Laser Ablation(LA)-ICP-MS on soil thin sections: a powerful tool for assessing trace element distribution, pedogenetic processes and soil pollution

We recently proposed a new methodological approach for investigating trace element distribution in soils, combined with traditional micromorphological and geochemical techniques. We performed compositional spot analyses on 100μm-thick thin sections prepared from undisturbed soil samples, using laser ablation inductively coupled plasma mass spectrometry (LA-ICP-MS). This method was integrated with conventional observations using a polarizing optical microscope and a scanning electron microscope equipped with chemical microprobe analysis (SEM-EDS). This study, based on chemical analysis of different subportions of soil horizons (illuvial pedofeatures, pedogenic matrix and skeletal grains), permits a detailed assessment of microscale spatial variability and particle/element retention and mobility.
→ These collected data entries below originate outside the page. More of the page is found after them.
/-! ## §2 (δ-a) (SPLIT) at `q := 0` in ✓`hSCT_of_discSplit'`'s binder -/

/-- ★★★ **THE `hDisc` BINDER OF ✓p835564 `hSCT_of_discSplit'` AT `X := fun t => if ht : t < K − J then X′ t ht else 0`, `q := 0`** (`X′` = ✓p835795 `discRow'`'s explicit
source): `D′lam t ht ≤ X t + 0·E′lam t ht` for every `t < K − J`.  Binders = ✓`discRow'`'s VERBATIM.
[cite: Balaban1985RegularSpaces, (1.19) p.79, (1.29) p.81; Balaban1985Averaging, Prop. 4 (128)-(135) p.37-38; Balaban1987RG1, (0.3)-(0.4) p.252-253, (0.11) p.253] -/
theorem hDisc_of_discRow
    {J K : ℕ} (hJK : J ≤ K) (U₀ : GaugeField (F.P K) 0 (Matrix.specialUnitaryGroup (Fin 2) ℂ)) (ζ : PBond (F.P K) 0 → EuclideanSpace ℝ (Fin 3))
    (wt : (j : ℕ) → PBond (F.P K) j → PBond (F.P K) (j + 1) → ℝ)
    (lift : (j : ℕ) → GaugeField (F.P K) (j + 1) SU2 → GaugeField (F.P K) j SU2)
    (U₁ : GaugeField (F.P K) 0 SU2) (g g₀ : (j : ℕ) → Site (F.P K) j → SU2)
    (hwt : ∀ j b e, wt j b e = if e.dir = b.dir ∧ (b.src b.dir - emb e.src b.dir).val < (F.P K).L then
        ∏ ν ∈ Finset.univ.erase b.dir, max 0 (1 - ((rel (emb e.src) b.src ν).natAbs : ℝ) / (F.P K).L) else 0)
    (hlift : ∀ j X b, lift j X b = expPoint (∑ e, wt j b e • ((((F.P K).L : ℕ) : ℝ)⁻¹ • logVec (su2Quat (X e)))))
    (hT3 : ∀ X : GaugeField (F.P K) 0 SU2, ∀ j, j ≤ K - J →
      Averaging.iter (fun k => blockAvg (P := F.P K) (j := k) ℰp) j (GaugeField.gaugeAct (g 0) X) =
        GaugeField.gaugeAct (g j) (Averaging.iter (fun k => blockAvg (P := F.P K) (j := k) ℰp) j X))
    (hT4 : ∀ j, j < K - J → ∀ x,
      axialT (GaugeField.gaugeAct (g j) (Averaging.iter (fun k => blockAvg (P := F.P K) (j := k) ℰp) j (fun ℓ => expPoint (ζ ℓ) * U₀ ℓ))) (emb (blockOf x)) x =
        axialT (lift j (GaugeField.gaugeAct (g (j + 1)) (Averaging.iter (fun k => blockAvg (P := F.P K) (j := k) ℰp) (j + 1) (fun ℓ => expPoint (ζ ℓ) * U₀ ℓ))))
          (emb (blockOf x)) x)
    (hT3' : ∀ X : GaugeField (F.P K) 0 SU2, ∀ j, j ≤ K - J →
      Averaging.iter (fun k => blockAvg (P := F.P K) (j := k) ℰp) j (GaugeField.gaugeAct (g₀ 0) X) =
        GaugeField.gaugeAct (g₀ j) (Averaging.iter (fun k => blockAvg (P := F.P K) (j := k) ℰp) j X))
    (hT4' : ∀ j, j < K - J → ∀ x,
      axialT (GaugeField.gaugeAct (g₀ j) (Averaging.iter (fun k => blockAvg (P := F.P K) (j := k) ℰp) j U₁)) (emb (blockOf x)) x =
        axialT (lift j (GaugeField.gaugeAct (g₀ (j + 1)) (Averaging.iter (fun k => blockAvg (P := F.P K) (j := k) ℰp) (j + 1) U₁)))
          (emb (blockOf x)) x)
    (hU₀ : U₀ = GaugeField.gaugeAct (fun x => (g 0 x)⁻¹ * g₀ 0 x) U₁)
    (hL2 : 2 ≤ F.L) {σ : ℝ} (hσ4 : σ ≤ 1 / 4)
    (hArc : ∀ i, 1 ≤ i → i < K - J → ∀ e : PBond (F.P K) i,
      ‖logVec (su2Quat (GaugeField.gaugeAct (g i) (Averaging.iter (fun k => blockAvg (P := F.P K) (j := k) ℰp) i (fun ℓ => expPoint (ζ ℓ) * U₀ ℓ)) e))‖ ≤ σ ∧
      ‖logVec (su2Quat (GaugeField.gaugeAct (g₀ i) (Averaging.iter (fun k => blockAvg (P := F.P K) (j := k) ℰp) i U₁) e))‖ ≤ σ)
    (hg1 : ∀ j, K - J ≤ j → ∀ y, g j y = 1) (hg1' : ∀ j, K - J ≤ j → ∀ y, g₀ j y = 1)
    (hT6 : ∀ X : GaugeField (F.P K) 0 SU2, Averaging.iter (fun k => blockAvg (P := F.P K) (j := k) ℰp) (K - J) (GaugeField.gaugeAct (fun x => (g 0 x)⁻¹) X) = Averaging.iter (fun k => blockAvg (P := F.P K) (j := k) ℰp) (K - J) X)
    (hT5r : ∀ X : GaugeField (F.P K) 0 SU2, Averaging.iter (fun k => blockAvg (P := F.P K) (j := k) ℰp) (K - J) (GaugeField.gaugeAct (g₀ 0) X) = Averaging.iter (fun k => blockAvg (P := F.P K) (j := k) ℰp) (K - J) X)
    (hmate : descendTo F ℰp J K hJK (fun ℓ => expPoint (ζ ℓ) * U₀ ℓ : GaugeField (F.P K) 0 (Matrix.specialUnitaryGroup (Fin 2) ℂ)) = descendTo F ℰp J K hJK U₀)
    (ρκ ρt : ℕ → PBond (F.P J) 0 → ℝ) (a : ℕ → ℝ) (hρκ0 : ∀ t B, 0 ≤ ρκ t B) (hρt0 : ∀ t B, 0 ≤ ρt t B) (ha0 : ∀ t, 0 ≤ a t)
    (hplaq : ∀ t, t < K - J → PlaqSmall (a t) (Averaging.iter (fun k => blockAvg (P := F.P K) (j := k) ℰp) (K - (J + (t + 1))) U₀))
    (hthr : ∀ t, t < K - J → ((((5 * F.L : ℕ) : ℝ)) ^ 2 / 4) * a t < deltaSU (Fin 2))
    (hκrel : ∀ (t : ℕ) (ht : t < K - J) (B : PBond (F.P J) 0) (ℓ' : PBond (F.P (J + (t + 1))) 0), (∃ z : Site (F.P (J + (t + 1))) 0,
                (B14.Eq22Determines.blockIter (t + 1) z = (bondShift (F.sitesPerDir_eq (m := F.m) (K := J) (j := 0) (m' := F.m) (K' := J + (t + 1)) (j' := t + 1) (by omega)) B).src ∨ B14.Eq22Determines.blockIter (t + 1) z = (bondShift (F.sitesPerDir_eq (m := F.m) (K := J) (j := 0) (m' := F.m) (K' := J + (t + 1)) (j' := t + 1) (by omega)) B).tgt) ∧
                ∀ ν, (B10Eq27TorusAxialLog.rel z ℓ'.src ν).natAbs ≤ 2) →
      blockOf ((bondShift (F.sitesPerDir_eq (m := F.m) (K := J + (t + 1)) (j := 0) (m' := F.m) (K' := K) (j' := (K - (J + (t + 1)))) (by omega)) ℓ').src.shift (bondShift (F.sitesPerDir_eq (m := F.m) (K := J + (t + 1)) (j := 0) (m' := F.m) (K' := K) (j' := (K - (J + (t + 1)))) (by omega)) ℓ').dir) ≠ blockOf (bondShift (F.sitesPerDir_eq (m := F.m) (K := J + (t + 1)) (j := 0) (m' := F.m) (K' := K) (j' := (K - (J + (t + 1)))) (by omega)) ℓ').src →
      dist1 (corr ℰp (GaugeField.gaugeAct (g (K - (J + (t + 1)))) (Averaging.iter (fun k => blockAvg (P := F.P K) (j := k) ℰp) (K - (J + (t + 1))) (fun ℓ => expPoint (ζ ℓ) * U₀ ℓ))) ⟨blockOf (bondShift (F.sitesPerDir_eq (m := F.m) (K := J + (t + 1)) (j := 0) (m' := F.m) (K' := K) (j' := (K - (J + (t + 1)))) (by omega)) ℓ').src, (bondShift (F.sitesPerDir_eq (m := F.m) (K := J + (t + 1)) (j := 0) (m' := F.m) (K' := K) (j' := (K - (J + (t + 1)))) (by omega)) ℓ').dir⟩ *
        (corr ℰp (GaugeField.gaugeAct (g₀ (K - (J + (t + 1)))) (Averaging.iter (fun k => blockAvg (P := F.P K) (j := k) ℰp) (K - (J + (t + 1))) U₁)) ⟨blockOf (bondShift (F.sitesPerDir_eq (m := F.m) (K := J + (t + 1)) (j := 0) (m' := F.m) (K' := K) (j' := (K - (J + (t + 1)))) (by omega)) ℓ').src, (bondShift (F.sitesPerDir_eq (m := F.m) (K := J + (t + 1)) (j := 0) (m' := F.m) (K' := K) (j' := (K - (J + (t + 1)))) (by omega)) ℓ').dir⟩)⁻¹) ≤ ρκ t B)
    (hρ : ∀ (t : ℕ) (ht : t < K - J) (B : PBond (F.P J) 0) (q : Plaq (F.P K) (K - (J + (t + 1)))),
      (∃ ℓ' : PBond (F.P (J + (t + 1))) 0, (∃ z : Site (F.P (J + (t + 1))) 0,
                (B14.Eq22Determines.blockIter (t + 1) z = (bondShift (F.sitesPerDir_eq (m := F.m) (K := J) (j := 0) (m' := F.m) (K' := J + (t + 1)) (j' := t + 1) (by omega)) B).src ∨ B14.Eq22Determines.blockIter (t + 1) z = (bondShift (F.sitesPerDir_eq (m := F.m) (K := J) (j := 0) (m' := F.m) (K' := J + (t + 1)) (j' := t + 1) (by omega)) B).tgt) ∧
                ∀ ν, (B10Eq27TorusAxialLog.rel z ℓ'.src ν).natAbs ≤ 2) ∧
        (blockOf q.src = blockOf (bondShift (F.sitesPerDir_eq (m := F.m) (K := J + (t + 1)) (j := 0) (m' := F.m) (K' := K) (j' := (K - (J + (t + 1)))) (by omega)) ℓ').src ∨ blockOf q.src = (blockOf (bondShift (F.sitesPerDir_eq (m := F.m) (K := J + (t + 1)) (j := 0) (m' := F.m) (K' := K) (j' := (K - (J + (t + 1)))) (by omega)) ℓ').src).shift (bondShift (F.sitesPerDir_eq (m := F.m) (K := J + (t + 1)) (j := 0) (m' := F.m) (K' := K) (j' := (K - (J + (t + 1)))) (by omega)) ℓ').dir)) →
      dist1 ((GaugeField.plaqHol (fun b => lift (K - (J + (t + 1))) (GaugeField.gaugeAct (g ((K - (J + (t + 1))) + 1)) (Averaging.iter (fun k => blockAvg (P := F.P K) (j := k) ℰp) ((K - (J + (t + 1))) + 1) (fun ℓ => expPoint (ζ ℓ) * U₀ ℓ))) b *
            (lift (K - (J + (t + 1))) (GaugeField.gaugeAct (g₀ ((K - (J + (t + 1))) + 1)) (Averaging.iter (fun k => blockAvg (P := F.P K) (j := k) ℰp) ((K - (J + (t + 1))) + 1) U₁)) b)⁻¹ *
          (GaugeField.gaugeAct (g₀ (K - (J + (t + 1)))) (Averaging.iter (fun k => blockAvg (P := F.P K) (j := k) ℰp) (K - (J + (t + 1))) U₁)) b : GaugeField (F.P K) (K - (J + (t + 1))) SU2) q)⁻¹ *
        GaugeField.plaqHol (GaugeField.gaugeAct (g (K - (J + (t + 1)))) (Averaging.iter (fun k => blockAvg (P := F.P K) (j := k) ℰp) (K - (J + (t + 1))) (fun ℓ => expPoint (ζ ℓ) * U₀ ℓ))) q) ≤ ρt t B) {κ' : ℝ} (hκ' : 0 < κ') :
    ∀ (t : ℕ) (ht : t < K - J), (fun (t : ℕ) (ht : t < K - J) => ∑ B : PBond (F.P J) 0,
            ‖(fun ℓ' : PBond (F.P (J + (t + 1))) 0 =>
              if (∃ z : Site (F.P (J + (t + 1))) 0,
                (B14.Eq22Determines.blockIter (t + 1) z = (bondShift (F.sitesPerDir_eq (m := F.m) (K := J) (j := 0) (m' := F.m) (K' := J + (t + 1)) (j' := t + 1) (by omega)) B).src ∨ B14.Eq22Determines.blockIter (t + 1) z = (bondShift (F.sitesPerDir_eq (m := F.m) (K := J) (j := 0) (m' := F.m) (K' := J + (t + 1)) (j' := t + 1) (by omega)) B).tgt) ∧
                ∀ ν, (B10Eq27TorusAxialLog.rel z ℓ'.src ν).natAbs ≤ 2) ∧
                ¬ (blockOf (ℓ'.src.shift ℓ'.dir) = blockOf ℓ'.src ∧ ∀ ν, ν < ℓ'.dir → B10Eq27TorusAxialLog.rel (emb (blockOf ℓ'.src)) ℓ'.src ν = 0)
              then logVec (su2Quat ((lift (K - (J + (t + 1))) (GaugeField.gaugeAct (g (K - (J + (t + 1)) + 1)) (Averaging.iter (fun k => blockAvg (P := F.P K) (j := k) ℰp) (K - (J + (t + 1)) + 1) (fun ℓ => expPoint (ζ ℓ) * U₀ ℓ))) (bondShift (F.sitesPerDir_eq (m := F.m) (K := J + (t + 1)) (j := 0) (m' := F.m) (K' := K) (j' := (K - (J + (t + 1)))) (by omega)) ℓ') *
                    (lift (K - (J + (t + 1))) (GaugeField.gaugeAct (g₀ (K - (J + (t + 1)) + 1)) (Averaging.iter (fun k => blockAvg (P := F.P K) (j := k) ℰp) (K - (J + (t + 1)) + 1) U₁)) (bondShift (F.sitesPerDir_eq (m := F.m) (K := J + (t + 1)) (j := 0) (m' := F.m) (K' := K) (j' := (K - (J + (t + 1)))) (by omega)) ℓ'))⁻¹)⁻¹ *
                  (GaugeField.gaugeAct (g (K - (J + (t + 1)))) (Averaging.iter (fun k => blockAvg (P := F.P K) (j := k) ℰp) (K - (J + (t + 1))) (fun ℓ => expPoint (ζ ℓ) * U₀ ℓ)) (bondShift (F.sitesPerDir_eq (m := F.m) (K := J + (t + 1)) (j := 0) (m' := F.m) (K' := K) (j' := (K - (J + (t + 1)))) (by omega)) ℓ') *
                    (GaugeField.gaugeAct (g₀ (K - (J + (t + 1)))) (Averaging.iter (fun k => blockAvg (P := F.P K) (j := k) ℰp) (K - (J + (t + 1))) U₁) (bondShift (F.sitesPerDir_eq (m := F.m) (K := J + (t + 1)) (j := 0) (m' := F.m) (K' := K) (j' := (K - (J + (t + 1)))) (by omega)) ℓ'))⁻¹))) else 0)‖ ^ 2) t ht ≤ (fun (t : ℕ) => if ht : t < K - J then ∑ B : PBond (F.P J) 0,
            ((1 + κ') * (π / 2 * (ρκ t B + (((2 * ((F.L - 1) / 2) : ℕ) : ℝ)) * ((2 + 2 * (((F.L - 1) / 2 : ℕ) : ℝ)) * ρt t B))) ^ 2 + (1 + κ'⁻¹) * (π * ((6 * (((((5 * F.L : ℕ) : ℝ)) ^ 2 / 4) * a t)) * ((((F.L - 1) / 2 + 1 : ℕ) : ℝ) * (11 / 10 * ((F.L : ℝ)⁻¹ * ‖(fun ℓ' : PBond (F.P (J + t)) 0 =>
              if ∃ z : Site (F.P (J + t)) 0,
                (B14.Eq22Determines.blockIter t z = (bondShift (F.sitesPerDir_eq (m := F.m) (K := J) (j := 0) (m' := F.m) (K' := J + t) (j' := t) (by omega)) B).src ∨ B14.Eq22Determines.blockIter t z = (bondShift (F.sitesPerDir_eq (m := F.m) (K := J) (j := 0) (m' := F.m) (K' := J + t) (j' := t) (by omega)) B).tgt) ∧
                ∀ ν, (B10Eq27TorusAxialLog.rel z ℓ'.src ν).natAbs ≤ 2
              then logVec (su2Quat (descendTo F ℰp (J + t) K (by omega) (fun ℓ => expPoint (ζ ℓ) * U₀ ℓ : GaugeField (F.P K) 0 (Matrix.specialUnitaryGroup (Fin 2) ℂ)) ℓ' * (descendTo F ℰp (J + t) K (by omega) U₀ ℓ')⁻¹)) else 0)‖))))) ^ 2) else 0) t + 0 * (fun (t : ℕ) (ht : t < K - J) => ∑ B : PBond (F.P J) 0,
            ‖(fun ℓ' : PBond (F.P (J + (t + 1))) 0 =>
              if ∃ z : Site (F.P (J + (t + 1))) 0,
                (B14.Eq22Determines.blockIter (t + 1) z = (bondShift (F.sitesPerDir_eq (m := F.m) (K := J) (j := 0) (m' := F.m) (K' := J + (t + 1)) (j' := t + 1) (by omega)) B).src ∨ B14.Eq22Determines.blockIter (t + 1) z = (bondShift (F.sitesPerDir_eq (m := F.m) (K := J) (j := 0) (m' := F.m) (K' := J + (t + 1)) (j' := t + 1) (by omega)) B).tgt) ∧
                ∀ ν, (B10Eq27TorusAxialLog.rel z ℓ'.src ν).natAbs ≤ 2
              then logVec (su2Quat (descendTo F ℰp (J + (t + 1)) K (by omega) (fun ℓ => expPoint (ζ ℓ) * U₀ ℓ : GaugeField (F.P K) 0 (Matrix.specialUnitaryGroup (Fin 2) ℂ)) ℓ' * (descendTo F ℰp (J + (t + 1)) K (by omega) U₀ ℓ')⁻¹)) else 0)‖ ^ 2) t ht := by
  intro t ht
  have h := discRow' hJK U₀ ζ wt lift U₁ g g₀ hwt hlift hT3 hT4 hT3' hT4' hU₀ hL2 hσ4 hArc hg1 hg1' hT6 hT5r hmate ρκ ρt a hρκ0 hρt0 ha0 hplaq hthr hκrel hρ hκ' t ht
  simp only [dif_pos ht, zero_mul, add_zero]
  exact h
Chemical concentrations can be measured with a high degree of accuracy and precision, reaching detection limits of 1-10 to 0.1-0.01 mg/kg, which are considerably lower than those obtained using other microanalytical techniques (EDS, WDS). We focused on behaviour of trace elements (including rare earths, heavy metals and radionuclides) in different types of silty/clay coatings and mineral or organic matrix with respect to parent rock. Main trends of increase from rock to matrix to coatings observed for many trace elements revealed a clear pedogenetic control on element fractionation, related to weathering of primary components, neogenesis of clay minerals, metal adsorption onto reactive sites of clays or organic matter, and further concentration by translocation processes of the fine fraction. In situ laser ablation techniques can be used as detailed tracers of chemical element behaviour in soils, pedogenetic/morphodynamic processes and as potential tools for assessing microsite location and mobility of soil pollutants.